TO DO: What lines of the data below hold "onto"? Show them.
┌─ MATERIAL PROVIDED
import Literature.AnabelianGeometry.EtaleTheta.ThetaRigidityToyTwisted
import Literature.AnabelianGeometry.EtaleTheta.ThetaRigidityLevels
import HarnessLib

/-!
# [EtTh] Cor. 2.18 (ii) and Prop. 2.14 (ii) over the interface `RigidData` are SCHEMAS — kernel
# witnesses at the level-`2` twisted toy

`Literature/AnabelianGeometry/EtaleTheta/ThetaRigidity.lean` (cell `abc-iut`) types [EtTh] Cor. 2.18 (ii)
("the model mono-theta environments attached to two members of the theta-class collection are
isomorphic via an isomorphism inducing the IDENTITY on `Π^tp_Y`", PRIMS p.60) and Prop. 2.14 (ii)
("for a `K^×,(l·ℤ)`-conjugate `t` of the theta section `s`, the difference `t − s` extends to a
cocycle of `Π^tp_Y`, whose shift carries `s` to `t` and normalises `D_Y`", p.49) as the named facts
`RigidData.Cor218_ii`, `RigidData.Prop214_ii` (FROZEN FACT-LIST rows F-0621, F-0632).  Both HOLD at
every abelian toy of the interface (`ThetaRigidityToy`, `ThetaRigidityToyLevelThree`): there
`Gal(Y/X)`-conjugation acts trivially on theta sections.  At the twisted toy `RigidData.ToyTw.toy`
(`ThetaRigidityToyTwisted.lean`: `Π^tp_X = ((𝔽₂⁴ ⋊ C₂) × C₂) ⋊ ℤ`, two theta cocycles `η₁`, `η₂ = η₁ ∘ Ad(x⁻¹)`)
they FAIL, for one reason (`RigidData.ToyTw.no_hom_restricts`): the quotient `η₁/η₂` on `Π^tp_Ÿ` is not
invariant under `Π^tp_Y`-conjugation, hence is the restriction of no homomorphism `Π^tp_Y → μ_2` —
but an identity-inducing isomorphism of the two model environments, resp. the shift `α_δ` of
Prop. 2.14 (ii), would restrict on `Π^tp_Ÿ` to exactly such a homomorphism.

* `not_forall_cor218_ii` (F-0621), `not_forall_prop214_ii` (F-0632), and the `ThetaEnvData`-level twin
  `not_forall_thetaEnvData_cor218_ii` (F-0635, via `RigidData.cor218_ii_iff`);
* the schemas are SATISFIABLE: both rows HOLD at the level-`1` toy `RigidData.Toy.toy l`
  (`RigidData.Toy.cor218_ii`, `RigidData.Toy.prop214_ii`), so the FACT-LIST label is
  «universal-closure REFUTED; instance form PROVED».

What this MEANS: the lawless interface `RigidData` does not carry the cohomological content of [EtTh]
Prop. 2.14 (ii) (that differences of conjugate theta classes come from `Π^tp_Y`); the two rows are
consumable AT A NAMED INSTANCE only (lane C2: `Discharge/Sec2Prop214iiOfSetting`,
`Discharge/Sec2KLConjugacyProofs`, …), never as `∀ R`.  Nothing here is a statement about [EtTh]
(refereed).  Written by the cell `abc-iut` (seat abc-iut-w5-d175; F-TRANCHES 146/149 of D-0078 (S1)).
No side taken on [IUTchIII] Cor. 3.12; typed ≠ proved.  Proof-only file.

Reference: [MochizukiEtTh2009] S. Mochizuki, *The étale theta function …*, Publ. RIMS 45 (2009):
Prop. 2.14 (ii) p.49, Cor. 2.18 (ii) p.60 (PRIMS text pages).
-/

namespace Literature.AnabelianGeometry.EtaleTheta

namespace RigidData

namespace ToyTw

open RigidData.Toy (M2 g g_ne_one)

/-! ## §1. Small lemmas on `μ_2` and on the envelope of the twisted toy -/

/-- In `ℤ/2`: from `a⁻¹ · d = b⁻¹` conclude `d = a · b`. [cite: MochizukiEtTh2009, Def 2.13 p.47] -/
theorem M2_solve {a b d : M2} (h : a⁻¹ * d = b⁻¹) : d = a * b := by
  revert a b d; decide

/-- The cyclotome `μ_2` is central in the envelope `Π^tp_Y[μ_2]` of the twisted toy (trivial action).
[cite: MochizukiEtTh2009, Def 2.10 p.44] -/
theorem inMu_mul_comm (c : M2) (z : toy.env) :
    CycEnvelope.inMu toy.augY toy.chi c * z = z * CycEnvelope.inMu toy.augY toy.chi c := by
  refine SemidirectProduct.ext ?_ ?_
  · change c * z.left = z.left * c
    exact mul_comm _ _
  · change (1 : toy.PiY) * z.right = z.right * 1
    rw [one_mul, mul_one]

/-- Hence `μ_2`-conjugation is trivial on the envelope. [cite: MochizukiEtTh2009, Def 2.10 p.44] -/
theorem conj_inMu_eq_one (c : M2) : MulAut.conj (CycEnvelope.inMu toy.augY toy.chi c) = 1 := by
  refine MulEquiv.ext fun z => ?_
  rw [MulAut.conj_apply, inMu_mul_comm, mul_inv_cancel_right]
  rfl

/-- `μ_2`-conjugacy classes of subgroups of the envelope are singletons.
[cite: MochizukiEtTh2009, Def 2.10 p.44] -/
theorem muConjClass_eq_singleton (H : Subgroup toy.env) :
    CycEnvelope.muConjClass toy.augY toy.chi H = {H} := by
  have hid : ∀ a : toy.mu,
      H.map (MulAut.conj (CycEnvelope.inMu toy.augY toy.chi a)).toMonoidHom = H := by
    intro a
    rw [conj_inMu_eq_one]
    exact Subgroup.map_id H
  ext K
  simp only [CycEnvelope.muConjClass, Set.mem_setOf_eq, Set.mem_singleton_iff, hid, exists_const]

/-- The theta section splits as `s^Θ_η(g) = (η g)⁻¹ · s^alg(g)` in the envelope.
[cite: MochizukiEtTh2009, Def 2.13(i) p.47] -/
theorem sTheta_eq_inMu_mul_algSection {η : toy.PiYdd → toy.mu} (hη : η ∈ toy.thetaCocycles)
    (q : toy.PiYdd) :
    toy.toThetaEnvData.sTheta hη q =
      CycEnvelope.inMu toy.augY toy.chi (η q)⁻¹ *
        CycEnvelope.algSection toy.augY toy.chi (toy.toThetaEnvData.inclYdd q) :=
  (SemidirectProduct.inl_left_mul_inr_right _).symm

/-! ## §2. Prop. 2.14 (ii) fails at the twisted toy -/

/-- **F-0632 `Prop214_ii` is a schema**: at the twisted toy, `t := Ad(x) ∘ s^Θ_{η₁} ∘ Ad(x⁻¹) = s^Θ_{η₂}`
is a `(l·ℤ)`-conjugate of `s^Θ_{η₁}`, but no cocycle `δ` of `Π^tp_Y` has `α_δ ∘ s^Θ_{η₁} = t`: its
restriction to `Π^tp_Ÿ` would be the non-`Π^tp_Y`-invariant function `η₁/η₂`.
[cite: MochizukiEtTh2009, Prop 2.14(ii) p.49] -/
theorem not_forall_prop214_ii : ¬ ∀ (N : ℕ+) (l : ℕ) (R : RigidData.{0} N l), R.Prop214_ii := by
  intro h
  obtain ⟨δ, hδ, -, hshift, -⟩ := h 2 1 toy eta1 eta1_mem _ isKLConjugate_eta1_eta2
  refine no_hom_restricts (fun p => δ p) (fun p q => hδ p q) (fun p hp => ?_)
  have hl := congrArg SemidirectProduct.left (hshift ⟨p, hp⟩)
  change (eta1 ⟨p, hp⟩)⁻¹ * δ ⟨p, hp.2⟩ = (eta2 ⟨p, hp⟩)⁻¹ at hl
  exact M2_solve hl

/-! ## §3. Cor. 2.18 (ii) fails at the twisted toy -/

/-- **F-0621 `Cor218_ii` is a schema**: at the twisted toy there is NO isomorphism of the model
mono-theta environments `M_{η₁} ≃ M_{η₂}` inducing the identity on `Π^tp_Y`: such an isomorphism is
`(u, p) ↦ (u · d(p), p)` for a homomorphism `d : Π^tp_Y → μ_2`, and carrying `Im s^Θ_{η₁}` onto the
(`μ_2`-conjugacy class of) `Im s^Θ_{η₂}` forces `d|_{Π^tp_Ÿ} = η₁/η₂`, which no homomorphism achieves.
[cite: MochizukiEtTh2009, Cor 2.18(ii) p.60] -/
theorem not_forall_cor218_ii : ¬ ∀ (N : ℕ+) (l : ℕ) (R : RigidData.{0} N l), R.Cor218_ii := by
  intro h
  obtain ⟨e, he⟩ := h 2 1 toy eta1 eta2 eta1_mem eta2_mem
  obtain ⟨⟨E, _, _⟩, _, hsT⟩ := e
  have heE : ∀ z, CycEnvelope.proj toy.augY toy.chi (E z) = CycEnvelope.proj toy.augY toy.chi z := he
  -- the candidate homomorphism `d(p) := (E (s^alg p)).left`
  refine no_hom_restricts (fun p => (E (CycEnvelope.algSection toy.augY toy.chi p)).left)
    (fun p q => ?_) (fun p hp => ?_)
  · change (E (CycEnvelope.algSection toy.augY toy.chi (p * q))).left = _
    rw [map_mul, map_mul, SemidirectProduct.mul_left]
    rfl
  · -- `E` fixes the cyclotome pointwise
    have hmu : ∀ a : M2, (E (CycEnvelope.inMu toy.augY toy.chi a)).left = a := by
      intro a
      by_cases ha : a = 1
      · subst ha; rw [map_one, map_one]; rfl
      · rw [M2_eq_g_of_ne_one ha]
        refine M2_eq_g_of_ne_one fun hb => g_ne_one ?_
        have hz : E (CycEnvelope.inMu toy.augY toy.chi g) = 1 := by
          refine SemidirectProduct.ext hb ?_
          change CycEnvelope.proj toy.augY toy.chi (E (CycEnvelope.inMu toy.augY toy.chi g)) =
            CycEnvelope.proj toy.augY toy.chi (1 : toy.env)
          rw [heE, map_one]
          exact SemidirectProduct.rightHom_inl _
        rw [← map_one E] at hz
        simpa using congrArg SemidirectProduct.left (E.injective hz)
    -- `Im s^Θ_{η₁}` is carried onto `Im s^Θ_{η₂}`
    have hS := hsT
    change (fun H => H.map E.toMonoidHom) ''
        CycEnvelope.muConjClass _ _ (toy.toThetaEnvData.sTheta eta1_mem).range =
      CycEnvelope.muConjClass _ _ (toy.toThetaEnvData.sTheta eta2_mem).range at hS
    rw [muConjClass_eq_singleton, muConjClass_eq_singleton, Set.image_singleton,
      Set.singleton_eq_singleton_iff] at hS
    have hx : E (toy.toThetaEnvData.sTheta eta1_mem ⟨p, hp⟩) ∈
        (toy.toThetaEnvData.sTheta eta1_mem).range.map E.toMonoidHom :=
      Subgroup.mem_map_of_mem _ ⟨_, rfl⟩
    rw [hS] at hx
    obtain ⟨q, hq⟩ := hx
    -- `q = ⟨p, hp⟩` since `E` induces the identity on `Π^tp_Y`
    have hqp : q = ⟨p, hp⟩ := by
      have h1 := congrArg (CycEnvelope.proj toy.augY toy.chi) hq
      rw [heE] at h1
      have h2 : ((CycEnvelope.proj toy.augY toy.chi (toy.toThetaEnvData.sTheta eta2_mem q) : toy.PiY) : P) =
          ((CycEnvelope.proj toy.augY toy.chi (toy.toThetaEnvData.sTheta eta1_mem ⟨p, hp⟩) : toy.PiY) : P) :=
        congrArg Subtype.val h1
      exact Subtype.ext h2
    subst hqp
    -- compare left components
    have hl := congrArg SemidirectProduct.left hq
    rw [sTheta_eq_inMu_mul_algSection eta1_mem, map_mul, SemidirectProduct.mul_left, hmu] at hl
    change (eta2 ⟨p, hp⟩)⁻¹ = (eta1 ⟨p, hp⟩)⁻¹ *
      (E (CycEnvelope.algSection toy.augY toy.chi ⟨p, hp.2⟩)).left at hl
    exact M2_solve hl.symm


/-- **F-0635 (`ThetaEnvData.Cor218_ii`, the verbatim restatement over a bare `ThetaEnvData`) is a
schema**, by transport along `RigidData.cor218_ii_iff`. [cite: MochizukiEtTh2009, Cor 2.18(ii) p.60] -/
theorem not_forall_thetaEnvData_cor218_ii : ¬ ∀ (N : ℕ+) (T : ThetaEnvData.{0} N), T.Cor218_ii :=
  fun h => not_forall_cor218_ii fun N _ R => R.cor218_ii_iff.mpr (h N R.toThetaEnvData)

end ToyTw

/-! ## §4. The two schemas are satisfiable: they HOLD at the level-`1` toy -/

namespace Toy

/-- **Cor. 2.18 (ii) HOLDS at the level-`1` toy** (one theta cocycle; the identity isomorphism).
[cite: MochizukiEtTh2009, Cor 2.18(ii) p.60] -/
theorem cor218_ii (l : ℕ) : (toy l).Cor218_ii := by
  intro η η' hη hη'
  have h1 : η = 1 := hη
  have h2 : η' = 1 := hη'
  subst h1 h2
  exact ⟨MonoThetaEnv.Iso.refl _, fun _ => rfl⟩

/-- At the level-`1` toy every `K^×,(l·ℤ)`-conjugate of a theta section IS that theta section
(shifts and `Gal(Y/X)`-conjugations act trivially). [cite: MochizukiEtTh2009, Prop 2.14(ii) p.49] -/
theorem eq_of_isKLConjugate (l : ℕ) {η : (toy l).PiYdd → (toy l).mu} (hη : η ∈ (toy l).thetaCocycles)
    {t : (toy l).PiYdd → (toy l).env} (ht : (toy l).IsKLConjugate ((toy l).toThetaEnvData.sTheta hη) t) :
    t = (toy l).toThetaEnvData.sTheta hη := by
  induction ht with
  | base => rfl
  | kummer t δ hδ hc _ ih =>
    funext q
    rw [ih, shift_eq_one _ _ hδ]
    rfl
  | gal t x _ ih =>
    funext q
    rw [ih, conjX_eq_one]
    change (toy l).toThetaEnvData.sTheta hη _ = _
    congr 1
    exact Subtype.ext (inv_mul_cancel_comm x (q : P))

/-- **Prop. 2.14 (ii) HOLDS at the level-`1` toy**: the conjugate `t` is the theta section itself, and
the trivial cocycle does the job (`D_Y = 1`). [cite: MochizukiEtTh2009, Prop 2.14(ii) p.49] -/
theorem prop214_ii (l : ℕ) : (toy l).Prop214_ii := by
  intro η hη t ht
  have ht' := eq_of_isKLConjugate l hη ht
  have hδ : CycEnvelope.IsEnvCocycle (toy l).augY (toy l).chi (fun _ => (1 : (toy l).mu)) :=
    fun _ _ => Subsingleton.elim _ _
  have h1 : CycEnvelope.shift hδ = 1 := shift_eq_one _ _ hδ
  refine ⟨fun _ => 1, hδ, ?_, fun q => ?_, ?_⟩
  · rw [h1]; exact Subgroup.one_mem _
  · rw [ht', h1]; rfl
  · change (toy l).DY.map _ = (toy l).DY
    rw [DY_eq_bot, Subgroup.map_bot]

end Toy

end RigidData

end Literature.AnabelianGeometry.EtaleTheta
└─
RESPONSE TO THE EXERCISE:
`(u, p) ↦ (u · d(p), p)` for a homomorphism `d : Π^tp_Y → μ_2`, and carrying `Im s^Θ_{η₁}` onto the
    -- `Im s^Θ_{η₁}` is carried onto `Im s^Θ_{η₂}`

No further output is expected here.